**WHAT NEEDS TO BE DONE**
Print every line of the listing below, starting with the line that holds "Support file (cell" and going on through the line that holds "a colouring -/", both included, and print nothing else.

* * *

import Summits.CriticalPhenomena.PercolationContinuityZ3.Theorems.PercNearOneGluingNoHeavyLowerTailThreePartitionCubeCheckPacked

/-!
# Twisted three-partition positivity (★★) = (M⁺-3) on SIX letters: soundness of the checker — **the masks of a coloured node**

Support file (cell `prim-sahi`, seat `prim-sahi-typer` gen 34/35; `--supports stmt-CriticalPhenomena-4575`).  Bookkeeping definitions only
(no `sorry`, standard axioms): for a node `pts` of the enumeration of `ThreePartition.Cube.chunkCheck` and a colouring word `mm`, the two
up-set masks `cU`, `cV` (complements of the class down-sets), the free-point mask `freeOf`, its down-set `dFOf`, the mask `upNOf` of the codes
above some point, the chain bound `cbOf`, and the filters of `colourStep` as one Boolean `passes` (`colourStep_some`).  Their meaning is the
subject of `…CubeDict` / `…CubeFilters`; their sizes are bounded in `…CubeDict`. [this work]
-/

namespace Summit.CriticalPhenomena.PercolationContinuityZ3.Theorems.ThreePartition.Cube

open SahiGridPattern.Pair43 (countBelow)

/-! ### The masks of a colouring -/

/-- The first up-set mask of the colouring `mm` of the node `pts` (complement of the down-set of the first class). [this work] -/
def cU (m : ℕ) (pts : Array ℕ) (mm : ℕ) : ℕ := (mkTabs m).full ^^^ (classDown (mkTabs m) pts mm).1

/-- The second up-set mask of the colouring `mm` of the node `pts`. [this work] -/
def cV (m : ℕ) (pts : Array ℕ) (mm : ℕ) : ℕ := (mkTabs m).full ^^^ (classDown (mkTabs m) pts mm).2

/-- The mask of the free points of the node (codes incomparable with every point). [this work] -/
def freeOf (m : ℕ) (pts : Array ℕ) : ℕ := (mkTabs m).full ^^^ ((mkTabs m).full &&& orTab (mkTabs m).cmpT pts)

/-- The down-set mask of the free points. [this work] -/
def dFOf (m : ℕ) (pts : Array ℕ) : ℕ := orBits (mkTabs m) (mkTabs m).subT (freeOf m pts)

/-- The mask of the codes above some point of the node. [this work] -/
def upNOf (m : ℕ) (pts : Array ℕ) : ℕ := orTab (mkTabs m).supT pts

/-- The chain bound of the free points. [this work] -/
def cbOf (m : ℕ) (pts : Array ℕ) : ℕ := chainBound (mkTabs m) (freeOf m pts)

/-- The filters of `colourStep`, as one Boolean. [this work] -/
def passes (T : Tabs) (pts : Array ℕ) (K : Array ℕ) (cb upN : ℕ) (mm : ℕ) : Bool :=
  let n := pts.size
  let k1 := countBelow n fun j => inFirst mm j
  let k2 := n - k1
  if decide (cb < k1) || decide (cb < k2) then false
  else
    let dd := classDown T pts mm
    let U := T.full ^^^ dd.1
    let V := T.full ^^^ dd.2
    if !((((minMask T U &&& V) ||| (minMask T V &&& U)) &&& upN) == 0) then false
    else if !(tieOk T pts K mm) then false
    else true

/-- `colourStep` on `some b`, through `passes`. [this work] -/
theorem colourStep_some (T : Tabs) (pts K : Array ℕ) (cb upN dF mm : ℕ) (b : Batch) :
    colourStep T pts K cb upN dF mm (some b) =
      if passes T pts K cb upN mm then pushPair T b (T.full ^^^ (classDown T pts mm).1) (T.full ^^^ (classDown T pts mm).2) dF else some b := by
  unfold colourStep passes
  simp only []
  split_ifs <;> first | rfl | simp_all

end Summit.CriticalPhenomena.PercolationContinuityZ3.Theorems.ThreePartition.Cube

* * *

**RESPONSE TO THE TASK**
Support file (cell `prim-sahi`, seat `prim-sahi-typer` gen 34/35; `--supports stmt-CriticalPhenomena-4575`).  Bookkeeping definitions only
(no `sorry`, standard axioms): for a node `pts` of the enumeration of `ThreePartition.Cube.chunkCheck` and a colouring word `mm`, the two
up-set masks `cU`, `cV` (complements of the class down-sets), the free-point mask `freeOf`, its down-set `dFOf`, the mask `upNOf` of the codes
above some point, the chain bound `cbOf`, and the filters of `colourStep` as one Boolean `passes` (`colourStep_some`).  Their meaning is the
subject of `…CubeDict` / `…CubeFilters`; their sizes are bounded in `…CubeDict`. [this work]
-/

namespace Summit.CriticalPhenomena.PercolationContinuityZ3.Theorems.ThreePartition.Cube

open SahiGridPattern.Pair43 (countBelow)

/-! ### The masks of a colouring -/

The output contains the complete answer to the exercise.